§ What you will do
In this exercise, return each entry exactly as given.

§ Data to use
import Summits.HubbardSuperconductivity.HubbardSuperconductivity.Theorems.AnisotropyChordTransferFibre3RowCBand
import Summits.HubbardSuperconductivity.HubbardSuperconductivity.Theorems.AnisotropyChordTransferFibre3RowCL2N05370

/-!
# Route `AnisotropyChord` / H0 rotor rung, LEVEL 2 row C (KT-2b), BANDED η-FACTORISED SHARP program: the cell `ν ∈ [5370, 5800]/10⁶`, `a ∈ [3/10, 1/2]`

One `(ν, a)`-cell of the `∀L ≥ 128` kernel certificate of the off-pole tail bound (KT-2b″) with the PartN41-E §1 window-shell
cancellation, the η²-factorised evaluation AND the manifold t-band in the `t·R̄` slots (`…RowCBand`: `rowCEFT`):
★ `cellT05370A0300_rowC` : `RowC.rowCCellCheckFT colN05370 3/10 1/2 443/100 36/25 (50, 24) = true` (one kernel `decide`), composed with
`RowC.offPoleTail_of_rowCCheckFT`, the column's X-sum bracket `xsN05370` and p2's `colN05370_check`:
★★ `offPoleTailT_cellN05370A0300`: for EVERY `L ≥ 128` and every ground two-magnon profile (`0 ≤ Δ < 1`) with `ν`, `a` in the cell,
`‖R′‖² − P − lowN ≤ (36/25)·η_eff·(2ε₁ − T⁺)·U`.  (Supersedes the crude/sharp constants of `…RowCL2N/L2S05370…` on this cell.)
Prover seat `hubbard-h0-rotor-p1` g28–g29 (route lead); helper for piece A = stmt-HubbardSuperconductivity-23918 of rung 19089
(`--supports`, helper class).  Nothing here proves superconductivity in the Hubbard model; one kernel-certified piece of ONE
conditional reduction (the GM₃ ∀L certificate, Level-2 row C = KT-2b); the rotor TARGET as originally worded stays FALSE (g15 verdict).
Mathlib + the tree only; no sorry.  Generated by p1 g28–g29 rowc/mkfiles.py (HOME/hubbard-h0-rotor-p1/rowc/).
-/

set_option linter.dupNamespace false
set_option autoImplicit false

open Literature.Analysis.ValidatedNumerics

namespace Summit.HubbardSuperconductivity.HubbardSuperconductivity.Theorems.AnisotropyChord.Transfer.Fibre3.L2.KT2b

open L2.N1

/-- ★ the banded η-factorised sharp row-C `RExpr` cell check passes with `b = 36/25` on `a ∈ [3/10, 1/2]` over the column `colN05370`. -/
theorem cellT05370A0300_rowC :
    RowC.rowCCellCheckFT colN05370 ((3 : ℚ) / 10) ((1 : ℚ) / 2) ((443 : ℚ) / 100) ((36 : ℚ) / 25) (50, 24) = true := by
  decide +kernel

/-- ★★ on this cell, for EVERY `L ≥ 128` and every ground profile: `‖R′‖² − P − lowN ≤ (36/25)·η_eff·(2ε₁ − T⁺)·U`. -/
theorem offPoleTailT_cellN05370A0300 (L : ℕ) [NeZero L] (hL : 128 ≤ L) {Δ lam2 : ℝ} {f : Tor L → ℝ} (hΔ0 : 0 ≤ Δ) (hΔ1 : Δ < 1)
    (hf : IsGroundTwoMagnon L Δ lam2 f)
    (hν1 : (5370 : ℝ) / 1000000 ≤ lam2 / (2 * Real.pi / L) ^ 2) (hν2 : lam2 / (2 * Real.pi / L) ^ 2 ≤ (5800 : ℝ) / 1000000)
    (ha1 : ((3 : ℝ) / 10) ≤ Δ * f (K1 L)) (ha2 : Δ * f (K1 L) ≤ ((1 : ℝ) / 2)) :
    (ip L (resid L Δ f) (resid L Δ f)).re - polePart L Δ f - lowNormPart L Δ f
      ≤ ((36 : ℝ) / 25) * etaEff L lam2 * (2 * eps1 L - Tplus L Δ f) * Uunit L Δ f := by
  have h := RowC.offPoleTail_of_rowCCheckFT L colN05370 ((3 : ℚ) / 10) ((1 : ℚ) / 2) ((443 : ℚ) / 100) ((36 : ℚ) / 25) (50, 24) 1000000
    cellT05370A0300_rowC colN05370_check xsN05370 hL hΔ0 hΔ1 hf
    (by simpa [colN05370] using hν1) (by simpa [colN05370] using hν2) (by push_cast; simpa using ha1) (by push_cast; simpa using ha2)
  simpa using h

end Summit.HubbardSuperconductivity.HubbardSuperconductivity.Theorems.AnisotropyChord.Transfer.Fibre3.L2.KT2b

§ Result
import Summits.HubbardSuperconductivity.HubbardSuperconductivity.Theorems.AnisotropyChordTransferFibre3RowCBand
import Summits.HubbardSuperconductivity.HubbardSuperconductivity.Theorems.AnisotropyChordTransferFibre3RowCL2N05370

/-!
# Route `AnisotropyChord` / H0 rotor rung, LEVEL 2 row C (KT-2b), BANDED η-FACTORISED SHARP program: the cell `ν ∈ [5370, 5800]/10⁶`, `a ∈ [3/10, 1/2]`

One `(ν, a)`-cell of the `∀L ≥ 128` kernel certificate of the off-pole tail bound (KT-2b″) with the PartN41-E §1 window-shell
cancellation, the η²-factorised evaluation AND the manifold t-band in the `t·R̄` slots (`…RowCBand`: `rowCEFT`):
★ `cellT05370A0300_rowC` : `RowC.rowCCellCheckFT colN05370 3/10 1/2 443/100 36/25 (50, 24) = true` (one kernel `decide`), composed with
`RowC.offPoleTail_of_rowCCheckFT`, the column's X-sum bracket `xsN05370` and p2's `colN05370_check`:
★★ `offPoleTailT_cellN05370A0300`: for EVERY `L ≥ 128` and every ground two-magnon profile (`0 ≤ Δ < 1`) with `ν`, `a` in the cell,
`‖R′‖² − P − lowN ≤ (36/25)·η_eff·(2ε₁ − T⁺)·U`.  (Supersedes the crude/sharp constants of `…RowCL2N/L2S05370…` on this cell.)
Prover seat `hubbard-h0-rotor-p1` g28–g29 (route lead); helper for piece A = stmt-HubbardSuperconductivity-23918 of rung 19089
(`--supports`, helper class).  Nothing here proves superconductivity in the Hubbard model; one kernel-certified piece of ONE
conditional reduction (the GM₃ ∀L certificate, Level-2 row C = KT-2b); the rotor TARGET as originally worded stays FALSE (g15 verdict).
Mathlib + the tree only; no sorry.  Generated by p1 g28–g29 rowc/mkfiles.py (HOME/hubbard-h0-rotor-p1/rowc/).
-/

set_option linter.dupNamespace false
set_option autoImplicit false

open Literature.Analysis.ValidatedNumerics

namespace Summit.HubbardSuperconductivity.HubbardSuperconductivity.Theorems.AnisotropyChord.Transfer.Fibre3.L2.KT2b

open L2.N1

/-- ★ the banded η-factorised sharp row-C `RExpr` cell check passes with `b = 36/25` on `a ∈ [3/10, 1/2]` over the column `colN05370`. -/
theorem cellT05370A0300_rowC :
    RowC.rowCCellCheckFT colN05370 ((3 : ℚ) / 10) ((1 : ℚ) / 2) ((443 : ℚ) / 100) ((36 : ℚ) / 25) (50, 24) = true := by
  decide +kernel

/-- ★★ on this cell, for EVERY `L ≥ 128` and every ground profile: `‖R′‖² − P − lowN ≤ (36/25)·η_eff·(2ε₁ − T⁺)·U`. -/
theorem offPoleTailT_cellN05370A0300 (L : ℕ) [NeZero L] (hL : 128 ≤ L) {Δ lam2 : ℝ} {f : Tor L → ℝ} (hΔ0 : 0 ≤ Δ) (hΔ1 : Δ < 1)
    (hf : IsGroundTwoMagnon L Δ lam2 f)
    (hν1 : (5370 : ℝ) / 1000000 ≤ lam2 / (2 * Real.pi / L) ^ 2) (hν2 : lam2 / (2 * Real.pi / L) ^ 2 ≤ (5800 : ℝ) / 1000000)
    (ha1 : ((3 : ℝ) / 10) ≤ Δ * f (K1 L)) (ha2 : Δ * f (K1 L) ≤ ((1 : ℝ) / 2)) :
    (ip L (resid L Δ f) (resid L Δ f)).re - polePart L Δ f - lowNormPart L Δ f
      ≤ ((36 : ℝ) / 25) * etaEff L lam2 * (2 * eps1 L - Tplus L Δ f) * Uunit L Δ f := by
  have h := RowC.offPoleTail_of_rowCCheckFT L colN05370 ((3 : ℚ) / 10) ((1 : ℚ) / 2) ((443 : ℚ) / 100) ((36 : ℚ) / 25) (50, 24) 1000000
    cellT05370A0300_rowC colN05370_check xsN05370 hL hΔ0 hΔ1 hf
    (by simpa [colN05370] using hν1) (by simpa [colN05370] using hν2) (by push_cast; simpa using ha1) (by push_cast; simpa using ha2)
  simpa using h

end Summit.HubbardSuperconductivity.HubbardSuperconductivity.Theorems.AnisotropyChord.Transfer.Fibre3.L2.KT2b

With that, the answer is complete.